■ Task prompt: Print each line from the start of the records below up through the line where "# FirstRung —" is found, exactly as given.

Stored data:
= = = = = = =

import Mathlib
import Summits.ValiantsHypothesis.ValiantsHypothesis.Theses.ForgivenCollisions
import Literature.Computability.AlgebraicComplexity.CosetComplexity
import Literature.Computability.AlgebraicComplexity.CircuitDepth
import Literature.Computability.AlgebraicComplexity.HomogeneousCircuits

/-!
# FirstRung — crux-strategist census artefacts (planner cstrat, unit cstrat-stmt-ValiantsHypothesis-11563-r1, 2026-08-17)

Typed companions of `Cruxes/FirstRung/STRATEGY-CENSUS.md` (this file: `Cruxes/FirstRung/NegationSkeleton.lean`) for the crux
`Summit.ValiantsHypothesis.ValiantsHypothesis.Theses.ForgivenCollisions.FirstRung`
(item stmt-ValiantsHypothesis-11563: `∃ δ > 0, ∃ n₀, ∀ n ≥ n₀, n^(2+δ) ≤ κ_3(n)`).

* `## Negation` — the crux is FALSE. `witness n` is the refuter's explicit quadratic representative of
  `per_n` modulo `J_3(n)` (evidence on the item, 2026-08-15; re-verified by the planner, census §1);
  `WitnessMem` / `WitnessCost` are the two statements a Theorems file has to prove, and
  `not_firstRung_of` (sorry-free) is the composition `WitnessMem → WitnessCost → ¬ FirstRung`
  through the generic `not_firstRung_of_quadratic`.
* `## Strengthen` / `## Decomposition` — the typed candidates discussed in the census (`HomRung`,
  `FormulaRung`, the model-transfer template `ModelLowerBound` / `ModelConversion`), elaboration only.

Nothing here is a route item; nothing is proved about the witness itself (planners do not prove).
-/

set_option linter.dupNamespace false

noncomputable section

open MvPolynomial Literature.Computability.AlgebraicComplexity

namespace Summit.ValiantsHypothesis.ValiantsHypothesis.Cruxes.FirstRung.Census

open Summit.ValiantsHypothesis.ValiantsHypothesis.Theses.ForgivenCollisions (FirstRung)

/-- The collision ideal `J_3(n)` — verbatim the ideal inside `FirstRung`. -/
abbrev J3 (n : ℕ) : Ideal (MvPolynomial (Fin n × Fin n) ℂ) :=
  Ideal.span ((fun d : Fin n × Fin n →₀ ℕ => MvPolynomial.monomial d (1 : ℂ)) ''
    {d | ((∃ i : Fin n, 3 ≤ rowCount d i) ∨ (∃ j : Fin n, 3 ≤ colCount d j) ∨
      3 ≤ (Finset.univ.filter fun i : Fin n => 2 ≤ rowCount d i).card +
        (Finset.univ.filter fun j : Fin n => 2 ≤ colCount d j).card)})

/-- `κ_3(n)`, the quantity `FirstRung` bounds below. -/
abbrev κ₃ (n : ℕ) : ℕ := cosetComplexity (J3 n) (perPoly (Fin n) ℂ)

/-- Read-back: `FirstRung` is literally `∃ δ > 0, ∃ n₀, ∀ n ≥ n₀, n^(2+δ) ≤ κ_3(n)`. -/
theorem firstRung_iff :
    FirstRung ↔ ∃ δ : ℝ, 0 < δ ∧ ∃ n₀ : ℕ, ∀ n : ℕ, n₀ ≤ n → (n : ℝ) ^ (2 + δ) ≤ ((κ₃ n : ℕ) : ℝ) :=
  Iff.rfl

/-! ## Negation: the quadratic witness -/

/-- `S = ∑ x_ic`. -/
def Ssum (n : ℕ) : MvPolynomial (Fin n × Fin n) ℂ := ∑ v : Fin n × Fin n, X v
/-- `R_i = ∑_c x_ic`. -/
def rowSum (n : ℕ) (i : Fin n) : MvPolynomial (Fin n × Fin n) ℂ := ∑ c : Fin n, X (i, c)
/-- `C_c = ∑_i x_ic`. -/
def colSum (n : ℕ) (c : Fin n) : MvPolynomial (Fin n × Fin n) ℂ := ∑ i : Fin n, X (i, c)
/-- `Q = ∑ x_ic²`. -/
def sqSum (n : ℕ) : MvPolynomial (Fin n × Fin n) ℂ := ∑ v : Fin n × Fin n, X v ^ 2
/-- `E_R + E_C = ½∑ R_i² + ½∑ C_c² − Q` (sum of the row and column second elementary symmetric
polynomials: the "cherry" pattern). -/
def cherries (n : ℕ) : MvPolynomial (Fin n × Fin n) ℂ :=
  (1 / 2 : ℂ) • (∑ i : Fin n, rowSum n i ^ 2) + (1 / 2 : ℂ) • (∑ c : Fin n, colSum n c ^ 2) - sqSum n
/-- `W = ∑_ic x_ic R_i C_c` (the length-3 path pattern `c' – i – c – i'`). -/
def pathSum (n : ℕ) : MvPolynomial (Fin n × Fin n) ℂ :=
  ∑ v : Fin n × Fin n, X v * rowSum n v.1 * colSum n v.2

/-- The refuter's representative `P_n = S^n/n! − S^(n−2)/(n−2)!·(E_R+E_C+Q/2)
+ S^(n−4)/(n−4)!·(E_R+E_C)²/2 + S^(n−3)/(n−3)!·W` (meant for `n ≥ 4`). -/
def witness (n : ℕ) : MvPolynomial (Fin n × Fin n) ℂ :=
  (1 / (n.factorial : ℂ)) • Ssum n ^ n
  - (1 / ((n - 2).factorial : ℂ)) • (Ssum n ^ (n - 2) * (cherries n + (1 / 2 : ℂ) • sqSum n))
  + (1 / (2 * ((n - 4).factorial : ℂ))) • (Ssum n ^ (n - 4) * cherries n ^ 2)
  + (1 / ((n - 3).factorial : ℂ)) • (Ssum n ^ (n - 3) * pathSum n)

/-- NegA (to be proved in Theorems): the witness lies in the coset `per_n + J_3(n)` for `n ≥ 4`. -/
def WitnessMem : Prop := ∀ n : ℕ, 4 ≤ n → witness n - perPoly (Fin n) ℂ ∈ J3 n

/-- NegB (to be proved in Theorems): the witness has quadratic circuit complexity. -/
def WitnessCost : Prop := ∃ C : ℕ, ∀ n : ℕ, 4 ≤ n → complexity (witness n) ≤ C * n ^ 2

/-- Generic: a quadratic upper bound on `κ_3` from some point on refutes `FirstRung`. -/
theorem not_firstRung_of_quadratic
    (h : ∃ C n₁ : ℕ, ∀ n : ℕ, n₁ ≤ n → κ₃ n ≤ C * n ^ 2) : ¬ FirstRung := by
  rintro ⟨δ, hδ, n₀, hlow⟩
  obtain ⟨C, n₁, hup⟩ := h
  have hev : ∀ᶠ n : ℕ in Filter.atTop, (C : ℝ) + 1 ≤ (n : ℝ) ^ δ := by
    have ht : Filter.Tendsto (fun n : ℕ => (n : ℝ) ^ δ) Filter.atTop Filter.atTop :=
      (tendsto_rpow_atTop hδ).comp tendsto_natCast_atTop_atTop
    exact ht.eventually (Filter.eventually_ge_atTop _)
  obtain ⟨N, hN⟩ := Filter.eventually_atTop.1 hev
  set n : ℕ := max (max n₀ n₁) (max N 1) with hn
  have hn₀ : n₀ ≤ n := le_trans (le_max_left _ _) (le_max_left _ _)
  have hn₁ : n₁ ≤ n := le_trans (le_max_right _ _) (le_max_left _ _)
  have hN' : N ≤ n := le_trans (le_max_left _ _) (le_max_right _ _)
  have h1 : 1 ≤ n := le_trans (le_max_right _ _) (le_max_right _ _)
  have hpos : (0 : ℝ) < n := by exact_mod_cast h1
  have hA := hlow n hn₀
  have hB : ((κ₃ n : ℕ) : ℝ) ≤ (C : ℝ) * (n : ℝ) ^ 2 := by exact_mod_cast hup n hn₁
  have hCδ := hN n hN'
  have hsplit : (n : ℝ) ^ (2 + δ) = (n : ℝ) ^ 2 * (n : ℝ) ^ δ := by
    rw [Real.rpow_add hpos, Real.rpow_two]
  have hn2 : (0 : ℝ) < (n : ℝ) ^ 2 := by positivity
  have key : (n : ℝ) ^ 2 * ((C : ℝ) + 1) ≤ (C : ℝ) * (n : ℝ) ^ 2 := by
    calc (n : ℝ) ^ 2 * ((C : ℝ) + 1) ≤ (n : ℝ) ^ 2 * (n : ℝ) ^ δ := by gcongr
      _ = (n : ℝ) ^ (2 + δ) := hsplit.symm
      _ ≤ ((κ₃ n : ℕ) : ℝ) := hA
      _ ≤ (C : ℝ) * (n : ℝ) ^ 2 := hB
  nlinarith

/-- The composition: the two witness statements refute the crux. -/
theorem not_firstRung_of (hA : WitnessMem) (hB : WitnessCost) : ¬ FirstRung := by
  apply not_firstRung_of_quadratic
  obtain ⟨C, hC⟩ := hB
  refine ⟨C, 4, fun n hn => ?_⟩
  calc κ₃ n ≤ complexity (witness n) :=
        cosetComplexity_le_iff_sub_mem.2 ⟨witness n, hA n hn, le_rfl⟩
    _ ≤ C * n ^ 2 := hC n hn

/-! ## Strengthen / Decomposition: typed candidates from the census (elaboration only) -/

/-- S⁺ (homogeneous model with the homogenization loss `n²` paid in advance): every syntactically
homogeneous fan-in-two circuit computing a member of `per_n + J_3(n)` has `≥ n^(4+δ)` gates.
FALSE: the witness is computed by a homogeneous circuit with `O(n²)` gates (census §2, §4). -/
def HomRung : Prop :=
  ∃ δ : ℝ, 0 < δ ∧ ∃ n₀ : ℕ, ∀ n : ℕ, n₀ ≤ n →
    ∀ (P : MvPolynomial (Fin n × Fin n) ℂ) (Φ : ArithCircuit ℂ (Fin n × Fin n)),
      P - perPoly (Fin n) ℂ ∈ J3 n → Φ.IsFanInTwo → Φ.IsHomogeneousCircuit → Φ.Computes P →
        (n : ℝ) ^ (4 + δ) ≤ (Φ.size : ℝ)

/-- Formula rung (restricted model, plausibly TRUE, attackable by Kalorkoti's transcendence-degree
measure made garbage-immune): every fan-in-two FORMULA for a member of `per_n + J_3(n)` has
`≥ n^(2+δ)` gates. Not a piece of `FirstRung` (formulas ⊂ circuits is the wrong direction) and not
refuted by the witness (as a formula the witness costs `Θ(n³)`). Census §4. -/
def FormulaRung : Prop :=
  ∃ δ : ℝ, 0 < δ ∧ ∃ n₀ : ℕ, ∀ n : ℕ, n₀ ≤ n →
    ∀ P : MvPolynomial (Fin n × Fin n) ℂ, P - perPoly (Fin n) ℂ ∈ J3 n →
      (n : ℝ) ^ (2 + δ) ≤ ((formulaComplexity P : ℕ) : ℝ)

/-- Model-transfer template, piece 1: a lower bound with exponent `c` for coset members in a
circuit class `M`. -/
def ModelLowerBound (M : ∀ n : ℕ, ArithCircuit ℂ (Fin n × Fin n) → Prop) (c : ℝ) : Prop :=
  ∃ n₀ : ℕ, ∀ n : ℕ, n₀ ≤ n →
    ∀ (P : MvPolynomial (Fin n × Fin n) ℂ) (Φ : ArithCircuit ℂ (Fin n × Fin n)),
      P - perPoly (Fin n) ℂ ∈ J3 n → M n Φ → Φ.IsFanInTwo → Φ.Computes P → (n : ℝ) ^ c ≤ (Φ.size : ℝ)

/-- Model-transfer template, piece 2: general circuits for coset members convert into class `M`
(possibly changing the representative) at polynomial cost with exponent `a`. -/
def ModelConversion (M : ∀ n : ℕ, ArithCircuit ℂ (Fin n × Fin n) → Prop) (a : ℝ) : Prop :=
  ∃ K : ℝ, 0 < K ∧ ∀ (n : ℕ) (P : MvPolynomial (Fin n × Fin n) ℂ) (Φ : ArithCircuit ℂ (Fin n × Fin n)),
    P - perPoly (Fin n) ℂ ∈ J3 n → Φ.IsFanInTwo → Φ.Computes P →
      ∃ (P' : MvPolynomial (Fin n × Fin n) ℂ) (Φ' : ArithCircuit ℂ (Fin n × Fin n)),
        P' - perPoly (Fin n) ℂ ∈ J3 n ∧ M n Φ' ∧ Φ'.IsFanInTwo ∧ Φ'.Computes P' ∧
          (Φ'.size : ℝ) ≤ K * ((Φ.size : ℝ) + 1) ^ a

end Summit.ValiantsHypothesis.ValiantsHypothesis.Cruxes.FirstRung.Census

= = = = = = =

■ Answer section:
import Mathlib
import Summits.ValiantsHypothesis.ValiantsHypothesis.Theses.ForgivenCollisions
import Literature.Computability.AlgebraicComplexity.CosetComplexity
import Literature.Computability.AlgebraicComplexity.CircuitDepth
import Literature.Computability.AlgebraicComplexity.HomogeneousCircuits

/-!
# FirstRung — crux-strategist census artefacts (planner cstrat, unit cstrat-stmt-ValiantsHypothesis-11563-r1, 2026-08-17)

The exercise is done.